● WHAT TO DO
Repeat the stretch of entries below from the line with "exact Set.disjoint_left.1 (hBdisj" through the line with "show ((invFun jA". Include both ends and add nothing.

======== AVAILABLE DATA

/-- **The gluing data of a surgery presentation with round tubes** (see the module docstring).
[folklore] -/
def gluingOf (hη : 0 < η) (hη' : η ≤ 1 / 40)
    (hKM : ∀ t, K t ∈ modelBoundary k) (hKw : ∀ t, wC (K t) ≠ 0) (hKη : ∀ t, 4 * η ≤ ‖wC (K t)‖ ^ 2)
    (hLj : ∀ j : Fin k, ⇑(L.component j.castSucc) = dottedCircle k j)
    (hLlast : ∀ t, L.component (Fin.last k) t = stereoNorthInv (draw k (K t)))
    (hνj : ∀ (j : Fin k) (q : (𝕊 1) × (𝔼 2)), νL j.castSucc q = dottedTubeFun k j (q.1, flipE (fl j) q.2))
    (hν' : range (νL (Fin.last k)) ⊆ Olast k η)
    (hA : Manifold.IsSmoothEmbedding (𝓡 3) (𝓡 3) ∞ jA) (hAo : IsOpen (range jA))
    (hB : ∀ i, Manifold.IsSmoothEmbedding (𝓘(ℝ, 𝔼 2).prod (𝓡 1)) (𝓡 3) ∞ (jB i) ∧ IsOpen (range (jB i)))
    (hcov : range jA ∪ (⋃ i, range (jB i)) = univ)
    (hBdisj : Pairwise fun i j ↦ Disjoint (range (jB i)) (range (jB j)))
    (hglue : ∀ i a b, jA a = jB i b ↔ Link.surgeryRel νL i a b) (y₀ : Y) : Gluing k η Y := by
  classical
  haveI : Nonempty solidTorus := ⟨⟨(0, baseS), by rw [mem_solidTorus_iff, norm_zero]; exact one_pos⟩⟩
  -- a point of the complement: a point of the punctured last tube
  have hhalf : ((1 / 2 : ℝ) • (baseS : 𝔼 2)) ≠ 0 :=
    smul_ne_zero (by norm_num) (ne_zero_of_mem_unit_sphere _)
  haveI : Nonempty L.complement := ⟨⟨_, tubeLast_mem_complement hLj hLlast hν' baseS hhalf⟩⟩
  have hAopen : IsOpenMap jA :=
    Literature.Geometry.Manifold.isOpenMap_of_isSmoothEmbedding_of_isOpen_range hA hAo
  have hBopen : ∀ i, IsOpenMap (jB i) := fun i ↦
    Literature.Geometry.Manifold.isOpenMap_of_isSmoothEmbedding_of_isOpen_range (hB i).1 (hB i).2
  -- the images of the two kinds of pieces
  have himA : extA jA y₀ '' (L.complement : Set (𝕊 3)) = range jA := by
    ext y
    constructor
    · rintro ⟨a, ha, rfl⟩; exact ⟨⟨a, ha⟩, (extA_of_mem jA y₀ ha).symm⟩
    · rintro ⟨a, rfl⟩; exact ⟨a, a.2, extA_coe jA y₀ a⟩
  have himB : ∀ i, extB (jB i) '' {b : (𝔼 2) × (𝕊 1) | ‖b.1‖ < 1} = range (jB i) := fun i ↦ by
    ext y
    constructor
    · rintro ⟨b, hb, rfl⟩; exact ⟨_, (extB_of_lt (jB i) hb).symm⟩
    · rintro ⟨b, rfl⟩; exact ⟨b, (mem_solidTorus_iff _).1 b.2, extB_coe (jB i) b⟩
  exact {
    JA := extA jA y₀
    JB := fun i ↦ extB (jB i)
    fl := fl
    LC := (L.complement : Set (𝕊 3))
    JAinv := fun y ↦ ((invFun jA y : L.complement) : 𝕊 3)
    JBinv := fun i y ↦ ((invFun (jB i) y : solidTorus) : (𝔼 2) × (𝕊 1))
    KC := fun t ↦ (zC (K t), wC (K t))
    T' := fun q ↦ νL (Fin.last k) q
    hη := hη
    hη' := hη'
    isOpen_LC := L.complement.isOpen
    JA_smooth := by
      intro a ha
      have h : ContMDiffAt (𝓡 3) (𝓡 3) ∞ (fun x : L.complement ↦ extA jA y₀ x) ⟨a, ha⟩ := by
        have : (fun x : L.complement ↦ extA jA y₀ x) = jA := funext fun x ↦ extA_coe jA y₀ x
        rw [this]; exact hA.contMDiff.contMDiffAt
      exact (contMDiffAt_subtype_iff.1 h).contMDiffWithinAt
    JB_smooth := by
      intro i b hb
      have h : ContMDiffAt (𝓘(ℝ, 𝔼 2).prod (𝓡 1)) (𝓡 3) ∞ (fun x : solidTorus ↦ extB (jB i) x)
          ⟨b, (mem_solidTorus_iff b).2 hb⟩ := by
        have : (fun x : solidTorus ↦ extB (jB i) x) = jB i := funext fun x ↦ extB_coe (jB i) x
        rw [this]; exact (hB i).1.contMDiff.contMDiffAt
      exact (contMDiffAt_subtype_iff.1 h).contMDiffWithinAt
    JA_inj := by
      intro a ha a' ha' h
      rw [extA_of_mem jA y₀ ha, extA_of_mem jA y₀ ha'] at h
      exact congrArg Subtype.val (hA.isEmbedding.injective h)
    JB_inj := by
      intro i b hb b' hb' h
      rw [extB_of_lt (jB i) hb, extB_of_lt (jB i) hb'] at h
      exact congrArg Subtype.val ((hB i).1.isEmbedding.injective h)
    JB_disj := by
      intro i i' b b' hii' hb hb' h
      exact Set.disjoint_left.1 (hBdisj hii') (extB_mem_range (jB i) b) (h ▸ extB_mem_range (jB i') b')
    JA_open := by
      intro U hU hUL
      have : extA jA y₀ '' U = jA '' (Subtype.val ⁻¹' U) := by
        ext y
        constructor
        · rintro ⟨a, ha, rfl⟩; exact ⟨⟨a, hUL ha⟩, ha, (extA_of_mem jA y₀ (hUL ha)).symm⟩
        · rintro ⟨a, ha, rfl⟩; exact ⟨a, ha, extA_coe jA y₀ a⟩
      rw [this]
      exact hAopen _ (hU.preimage continuous_subtype_val)
    JB_open := by
      intro i U hU hUB
      have : extB (jB i) '' U = jB i '' (Subtype.val ⁻¹' U) := by
        ext y
        constructor
        · rintro ⟨b, hb, rfl⟩
          exact ⟨⟨b, (mem_solidTorus_iff b).2 (hUB hb)⟩, hb, (extB_of_lt (jB i) (hUB hb)).symm⟩
        · rintro ⟨b, hb, rfl⟩; exact ⟨b, hb, extB_coe (jB i) b⟩
      rw [this]
      exact hBopen i _ (hU.preimage continuous_subtype_val)
    JAinv_JA := by
      intro a ha
      show ((invFun jA (extA jA y₀ a) : L.complement) : 𝕊 3) = a
      rw [extA_of_mem jA y₀ ha, leftInverse_invFun hA.isEmbedding.injective]
    JBinv_JB := by
      intro i b hb
      show ((invFun (jB i) (extB (jB i) b) : solidTorus) : (𝔼 2) × (𝕊 1)) = b
      rw [extB_of_lt (jB i) hb, leftInverse_invFun (hB i).1.isEmbedding.injective]
    JAinv_smooth := by
      rw [himA]
      exact contMDiff_subtype_val.comp_contMDiffOn
        (Literature.Geometry.Manifold.contMDiffOn_invFun_range hA)
    JBinv_smooth := by
      intro i
      rw [himB i]
      exact contMDiff_subtype_val.comp_contMDiffOn
        (Literature.Geometry.Manifold.contMDiffOn_invFun_range (hB i).1)
    cover := by
      intro y
      have hy : y ∈ range jA ∪ ⋃ i, range (jB i) := by rw [hcov]; trivial
      rcases hy with ⟨a, rfl⟩ | hy
      · exact Or.inl ⟨a, a.2, extA_coe jA y₀ a⟩
      · obtain ⟨i, b, rfl⟩ := mem_iUnion.1 hy
        exact Or.inr ⟨i, b, (mem_solidTorus_iff _).1 b.2, extB_coe (jB i) b⟩
    glueA := by
      intro j a ha b hb
      rw [extA_of_mem jA y₀ ha, extB_of_lt (jB _) hb, hglue]
      show (νL j.castSucc).glueRel a b ↔ _
      have key : ∀ (u : 𝕊 1) (t : ℝ), νL j.castSucc (u, t • (b.2 : 𝔼 2)) =
          dottedTubeFun k j (u, t • flipE (fl j) (b.2 : 𝔼 2)) := fun u t ↦ by
        rw [hνj]
        exact congrArg (fun v ↦ dottedTubeFun k j (u, v)) (flipE_smul (fl j) t (b.2 : 𝔼 2))
      simp only [Knot.TubularNbhd.glueRel, key]
    glueL := by
      intro a ha b hb
      rw [extA_of_mem jA y₀ ha, extB_of_lt (jB _) hb, hglue]
      rfl
    tubeA_mem := fun j u v hv _ ↦ dottedTubeFun_mem_complement hKM hKw hLj hLlast hνj j u hv
    LC_dotted := by
      intro j θ h
      rw [SetLike.mem_coe, Link.mem_complement_iff] at h
      exact h j.castSucc ⟨θ, by rw [hLj]⟩
    T'_mem := fun u v hv _ ↦ tubeLast_mem_complement hLj hLlast hν' u hv
    T'_spec := by
      intro u v _
      obtain ⟨hM, hw, hg, hv⟩ := lift_of_mem_Olast hη (hν' ⟨(u, v), rfl⟩)
      exact ⟨_, hM, hw, hg, hv⟩
    T'_zero := by
      intro u
      show νL (Fin.last k) (u, 0) = _
      rw [(νL (Fin.last k)).coe_apply_zero, hLlast, (stereoNorthInv_draw_knot hη hKM hKη u).1]
    KC_mem := fun t ↦ (mem_Mset_iff _).2 (hKM t)
    KC_pot := fun t ↦ (stereoNorthInv_draw_knot hη hKM hKη t).2
    KC_snd := hKw
    KC_virt := by
      intro t h
      rw [← (stereoNorthInv_draw_knot hη hKM hKη t).1, ← hLlast, SetLike.mem_coe,
        Link.mem_complement_iff] at h
      exact h (Fin.last k) ⟨t, rfl⟩
    virt_mem := fun p hp hpK hw ↦ virtS_mem_complement hη hη' hKM hKw hKη hLj hLlast hp hpK hw
    outS_mem := fun q hq ↦ outS_mem_complement hη hKM hKw hLj hLlast hq }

================

● RESULT FOR THIS TASK
      exact Set.disjoint_left.1 (hBdisj hii') (extB_mem_range (jB i) b) (h ▸ extB_mem_range (jB i') b')
    JA_open := by
      intro U hU hUL
      have : extA jA y₀ '' U = jA '' (Subtype.val ⁻¹' U) := by
        ext y
        constructor
        · rintro ⟨a, ha, rfl⟩; exact ⟨⟨a, hUL ha⟩, ha, (extA_of_mem jA y₀ (hUL ha)).symm⟩
        · rintro ⟨a, ha, rfl⟩; exact ⟨a, ha, extA_coe jA y₀ a⟩
      rw [this]
      exact hAopen _ (hU.preimage continuous_subtype_val)
    JB_open := by
      intro i U hU hUB
      have : extB (jB i) '' U = jB i '' (Subtype.val ⁻¹' U) := by
        ext y
        constructor
        · rintro ⟨b, hb, rfl⟩
          exact ⟨⟨b, (mem_solidTorus_iff b).2 (hUB hb)⟩, hb, (extB_of_lt (jB i) (hUB hb)).symm⟩
        · rintro ⟨b, hb, rfl⟩; exact ⟨b, hb, extB_coe (jB i) b⟩
      rw [this]
      exact hBopen i _ (hU.preimage continuous_subtype_val)
    JAinv_JA := by
      intro a ha
      show ((invFun jA (extA jA y₀ a) : L.complement) : 𝕊 3) = a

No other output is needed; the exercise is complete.